The H-D exchange of aromatic amines and amides, including pharmaceutically relevant compounds such as acetaminophen and diclofenac, was investigated using CF3COOD as both the sole reaction solvent and source of deuterium label. The described method is amenable to efficient deuterium incorporation for a wide variety of substrates possessing both electron-donating and electron- Xenical Capsules 120mg withdrawing substituents. Best results were seen with less basic anilines and highly activated acetanilides, reflecting the likelihood of different mechanistic pathways.

dosage paracetamol 2015-07-03

The aim of this investigation was to develop a novel multifunctional co-processed diluent consisting of microcrystalline cellulose (Avicel PH 102), crospovidone (Polyplasdone XL) and polyethylene glycol 4000. Colloidal silicon dioxide and talc were also incorporated as minor components in the diluent to improve tableting properties. Melt granulation was adopted for preparation of co-processed diluent. Percentage of Avicel PH 102, Polyplasdone XL and polyethylene glycol 4000 were selected as independent variables and disintegration time was chosen as a dependent variable in simplex lattice design. The co-processed diluent was characterised for angle of repose, bulk density, tapped density, Carr's index, percentage of fines Elavil Medication Uses and dilution potential study. Acetaminophen and metformin were used as poorly compressible model drugs for preparation of tablets. The blend of granules of drug and extra-granular co-processed diluent exhibited better flow as compared to the blend of drug granules and physical mixture of diluents blend. The diluent exhibited satisfactory tableting properties. The tablets exhibited fairly rapid drug release. In conclusion, melt granulation is proposed as a method of preparing co-processed diluent.
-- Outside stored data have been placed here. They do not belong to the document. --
import Mathlib
import HarnessLib
import HarnessLib.Audit
import Summits.HodgeConjecture.Statement
import Literature.AlgebraicGeometry.Motives.KugaSatakeCorrespondenceByRank
import Literature.AlgebraicGeometry.Motives.PeriodRealizationClassical
import HarnessLib.Audit.Status.Attr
The concept can be used to bypass patents on excipient manufacturing.

paracetamol overdose death 2016-04-19

A cross-sectional, observational, descriptive study was carried out on a sample of children under 14 years old with treated febrile syndrome, seen in the Emergency Room of the Hospital General Universitario de Valencia from November 2012 to January 2013 Combivir With Alcohol .
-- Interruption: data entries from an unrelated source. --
import Summits.ABC.IUTFork.Conditional.WRowLicenceTripleSocketM
import HarnessLib

/-!
# Branch C / R-W, reading (U), M line: the INTEGER-SLOT M-level triple socket HOOKED TO A LOCAL-TYPE PREDICATE `Q p e` read at the K-fibre
# points (abc-iut cell, branch C, row «C:INH-BANDS-M-TWIN», file 0c = the local-type slot socket; seat abc-iut-C-cert-2 gen 7; C LEAD KEY 2026-08-27T10:32Z)

Record-only PROOF file (D-0012; 0 definitions, 0 `Prop` facts, nothing re-typed) of the abc-iut cell. TAKES NO SIDE on [IUTchIII] Cor. 3.12
(S. Mochizuki, *Inter-universal Teichmüller theory III*, Cor. 3.12 p. 173–174; Step (xi-f) p. 184) or on any author; «inhabited as typed» ≠
«asserted in print».

abc-iut-W-row-1's `WRow.licence_triple_slot_of_localType` (`Cor312LicenceTripleLocalTypeSlot`, the socket under the K-line INHABITED TYPE
half-axes `WRow.licence_triple_<a>_typeband_e<E> …` and the type-hooked bands `…_99794037551104_inhband` / `…_289111328125_inhband`) is the slot
socket with one more input: a predicate `Q : ℕ → ℕ → Prop` together with a proof `hQ` that `Q p (e(K_x/ℚ_p))` holds at every BAD K-fibre point
`x | p` (the consumers discharge `hQ` from the tree's exact local types, e.g. `GenuineK.absRamificationIdx_kOf_eq_wildUnit_of_triple`), and
`hcell` may use `Q p e`. THIS FILE is its M twin. The hook is kept ON THE K SIDE VERBATIM (so every consumer's `hQ` term re-typechecks unchanged):
in the member ↦ K-fibre-point transport of this seat's M sockets (`WRowLicenceTripleSocketM` p518883, `WRowLicenceTripleSocketMSlot`) the
member `x ∈ V̲_u` of a bad rational place sits on the place `placeOfM x = placeOf x'` of a BAD K-fibre point `x'`, and
`e(K_{placeOfM x}) = e(K_{x'})` (`absRamificationIdx_rescaledCompletion`), so `hQ p x'` is `Q p e_u` for the member's index `e_u`.

* **`WRowM.licence_triple_slot_of_localType`** — `Thm311ToCor312.Licence` at `settingPrVolSharpM T.D hlog (tOfIdeleData T.D r) (tqM … r) …`
  for EVERY idele datum `r` of `T.D`, every analytic `logv`, every context datum and ANY unit-set bookkeeping `htq0/Sq/htq1`, under the
  local-type slot socket's `Q`, `hQ` and `hcell` VERBATIM — so every K-line certificate `RefBand.inhcell_<a>… ` with its `hQ` discharge serves
  the M line unchanged.

HONEST SCOPE: OUR sharp containers and Dupuy–Hilado's typed (Ind1)/(Ind2); STRONGER-THAN-PRINT hull reading; non-emptiness of the datum type,
admissibility and Szpiro-badness NOT claimed; nothing about the printed GLOBAL inequality or the number-level corollary; typed ≠ proved;
instantiated ≠ endorsed; no abc claim. [cite: Mochizuki2012, IUTchI Def. 3.1 (b),(c),(e) pp. 61–62, Rmk. 3.1.5 p. 65, Ex. 3.2 (iv) p. 71; IUTchIII
Cor. 3.12 Step (xi-f) p. 184; IUTchIV Prop. 1.1 p. 9, Prop. 1.2 (i)(ii) p. 10, Prop. 1.4 (ii) p. 13, Cor. 2.2 (ii) proof (P5) p. 46]
[cite: DupuyHilado2025, §3.3, §3.4, §3.9, §4.9, §4.12] [cite: NeukirchANT1999, Ch. II (5.5)] [cite: SilvermanATAEC1994, V.5 Thm. 5.3 and Cor. 5.4]
[claim: Mochizuki2012, status: disputed] for every IUT sentence. PROOF-ONLY: no definitions.
-/

noncomputable section

open Set Function Metric NumberField IsDedekindDomain

namespace Summit.ABC.IUTFork.Conditional

open Thm311 Thm311.Real Cor312 Cor312Vol Cor312Prov Literature.IUT.LogThetaLattice Literature.IUT.LogVolume
  Literature.IUT.HodgeTheaters Literature.IUT.LogVolume.Cor22
open Literature.NumberTheory.NumberFields Literature.NumberTheory.GaloisRepresentations.Ultrametric
open Literature.NumberTheory.DiophantineGeometry Literature.NumberTheory.DiophantineGeometry.GenEll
definition paracetamol overdose 2015-04-11

A poison center's database was searched for records Ponstel Dosage Instructions in which patients were administered N-acetylcysteine. Cases were included if they involved an acute overdose of an acetaminophen-containing product with at least 2 plottable PACs, the first of which was obtained at least 4 h after ingestion and was below the treatment line on the nomogram with a subsequent toxic PAC. Data were analyzed for doses, timed PACs, specific acetaminophen preparation, coingestants, activated charcoal administration, and clinical effects.

paracetamol overdose treatment 2015-06-17

Opioid use among 15,020 patients undergoing TKA (01/01/2001-31/12/2012) was examined. Generalized estimating equations assessed change in total oral morphine Trileptal Reviews Bipolar equivalents pre-TKA and post-TKA, and logistic regression estimated risk factors of chronic opioid use.

paracetamol suspension definition 2017-09-30

Appropriate pain management after total shoulder arthroplasty (TSA) facilitates rehabilitation and may improve clinical outcomes Zyrtec 40 Tablets .

dafalgan paracetamol dosage 2017-05-07

Tonsillectomy in children is a common procedure; however, there appears to be a significant degree of variability in anesthetic management. Thus far, there has been no large national survey looking at the perioperative care of these children.